When making a donation, keep the canceled check or a receipt. If you contribute $250 or more, you need written acknowledgment from the organization. If you donate more than $75 and receive something in return, such as a ticket to a fundraising event, you also need a note from the organization that specifies the value of what you received. You should reduce your deduction by that amount.

You can't deduct donations made directly to an individual or family. You also don't get a deduction for volunteering your time to relief efforts, though you can write off the transportation costs you incurred.

If you were directly affected by the terrorist attacks, you can get until Jan. 15 to pay estimated tax that was due Sept. 17. If you already had an extension that was due to expire between Sept. 11 and Nov. 30, you have an extra 120 days to file. Write in red ink at the top of your tax form: "Sept. 11, 2001—Terrorist Attack."

Real Estate: Don't take home equity for granted

For many affluent families, the biggest source of wealth is a home, according to a study released by the Consumer Federation of America and Providian Financial. For families with net assets of $100,000 to $250,000, home equity represented 43 percent of their wealth. Over half of all households headed by someone over 45 years of age have net assets of at least $100,000.
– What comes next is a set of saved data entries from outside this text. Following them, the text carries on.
/-! ### Linear algebra: dimension of a finite orthogonal sum -/

/-- The dimension of the span of finitely many *pairwise orthogonal* finite-dimensional
subspaces of a real inner product space is the sum of their dimensions:
`dim (⨆_{i ∈ s} U_i) = ∑_{i ∈ s} dim U_i` (induction on `s` with
`dim (A + B) + dim (A ∩ B) = dim A + dim B`, orthogonal subspaces meeting trivially). The
ambient space need not be finite-dimensional. [folklore] -/
theorem finrank_finset_sup_eq_sum_of_isOrtho {E : Type*} [NormedAddCommGroup E]
    [InnerProductSpace ℝ E] {ι : Type*} (s : Finset ι) (U : ι → Submodule ℝ E)
    [∀ i, FiniteDimensional ℝ (U i)] (hU : ∀ i ∈ s, ∀ j ∈ s, i ≠ j → U i ⟂ U j) :
    finrank ℝ ↥(s.sup U) = ∑ i ∈ s, finrank ℝ (U i) := by
  classical
  induction s using Finset.induction_on with
  | empty => simp
  | insert a s ha ih =>
    rw [Finset.sup_insert, Finset.sum_insert ha, ← ih fun i hi j hj hij =>
      hU i (Finset.mem_insert_of_mem hi) j (Finset.mem_insert_of_mem hj) hij]
    have horth : U a ⟂ s.sup U := by
      rw [Submodule.isOrtho_comm, Submodule.isOrtho_iff_le]
      exact Finset.sup_le fun i hi => Submodule.isOrtho_iff_le.mp
        (hU i (Finset.mem_insert_of_mem hi) a (Finset.mem_insert_self a s)
          (ne_of_mem_of_not_mem hi ha))
    have h := Submodule.finrank_sup_add_finrank_inf_eq (U a) (s.sup U)
    rwa [horth.disjoint.eq_bot, finrank_bot, add_zero] at h

/-! ### Algebra of the Stokes modes -/

omit [DecidableEq d] in
/-- The Stokes modes are additive in the amplitude. [folklore] -/
theorem stokesMode_add (k : d → ℤ) (a b : EuclideanSpace ℝ d) (c : Bool) :
    stokesMode k (a + b) c = stokesMode k a c + stokesMode k b c := by
  ext1 x
  simp only [stokesMode_apply, ContinuousMap.add_apply, smul_add]

omit [DecidableEq d] in
/-- The Stokes modes are homogeneous in the amplitude. [folklore] -/
theorem stokesMode_smul (k : d → ℤ) (r : ℝ) (a : EuclideanSpace ℝ d) (c : Bool) :
    stokesMode k (r • a) c = r • stokesMode k a c := by
  ext1 x
  simp only [stokesMode_apply, ContinuousMap.smul_apply]
  exact smul_comm _ r a

omit [DecidableEq d] in
/-- The `L²` Stokes modes are additive in the amplitude. [folklore] -/
theorem stokesModeL2_add (k : d → ℤ) (a b : EuclideanSpace ℝ d) (c : Bool) :
    stokesModeL2 k (a + b) c = stokesModeL2 k a c + stokesModeL2 k b c := by
  simp only [stokesModeL2, stokesMode_add, map_add]

omit [DecidableEq d] in
/-- The `L²` Stokes modes are homogeneous in the amplitude. [folklore] -/
theorem stokesModeL2_smul (k : d → ℤ) (r : ℝ) (a : EuclideanSpace ℝ d) (c : Bool) :
    stokesModeL2 k (r • a) c = r • stokesModeL2 k a c := by
  simp only [stokesModeL2, stokesMode_smul, map_smul]

omit [DecidableEq d] in
/-- `cos(2π(-k)·x) a = cos(2πk·x) a`. [folklore] -/
theorem stokesMode_neg_true (k : d → ℤ) (a : EuclideanSpace ℝ d) :
    stokesMode (-k) a true = stokesMode k a true := by
  ext1 x
  simp [stokesMode_apply, mFourier_neg]

omit [DecidableEq d] in
/-- `sin(2π(-k)·x) a = -sin(2πk·x) a`. [folklore] -/
theorem stokesMode_neg_false (k : d → ℤ) (a : EuclideanSpace ℝ d) :
    stokesMode (-k) a false = -stokesMode k a false := by
  ext1 x
  simp [stokesMode_apply, mFourier_neg]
Investing: Be suspicious of inflated offers

Uncertain economic times are ripe for con artists pushing schemes on worried investors. The North American Securities Administrators Association warns the public to be suspicious of telephone, mail, or Internet pitches for antiterrorist technologies, exotic financial products, or supposedly safe investments such as precious metals, oil, and gas. Check whether an investment or seller is licensed and registered by calling your state securities regulator. Look for the phone number in the government listings of your telephone book or by visiting www.nasaa.org. Request written information explaining the investment, and get professional advice about pitches offering unusually high returns.

Insurance: Will your policies cover you against terrorism?

Most life insurance policies will pay the beneficiaries of terrorism victims in the United States, say insurance experts. Companies generally stopped putting act-of-war exclusions in life insurance policies when the Vietnam war ended, says the American Council of Life Insurers. Individual life insurance policies also usually lack terrorism exclusions, which generally are added only for people who travel to places where terrorist acts are common.

Home and auto insurance policies also rarely exclude acts of terrorism, thoughthey don't generally cover acts of war. But most companies have promised to payclaims resulting from the attacks on Sept. 11, says the National Association of Insurance Commissioners.

Bonds: Those boring old savings bonds look better

You can make a patriotic investment and earn decent interest at the same time by buying US Savings Bonds. The yields, currently 4.40 percent for Series I and 4.07 percent for Series EE bonds, rival the 4.34 percent you'd earn with the average five-year certificate of deposit, according to Bankrate.com. What's more, savings bond earnings are exempt from state and local taxes, and federal taxes are deferred until redemption.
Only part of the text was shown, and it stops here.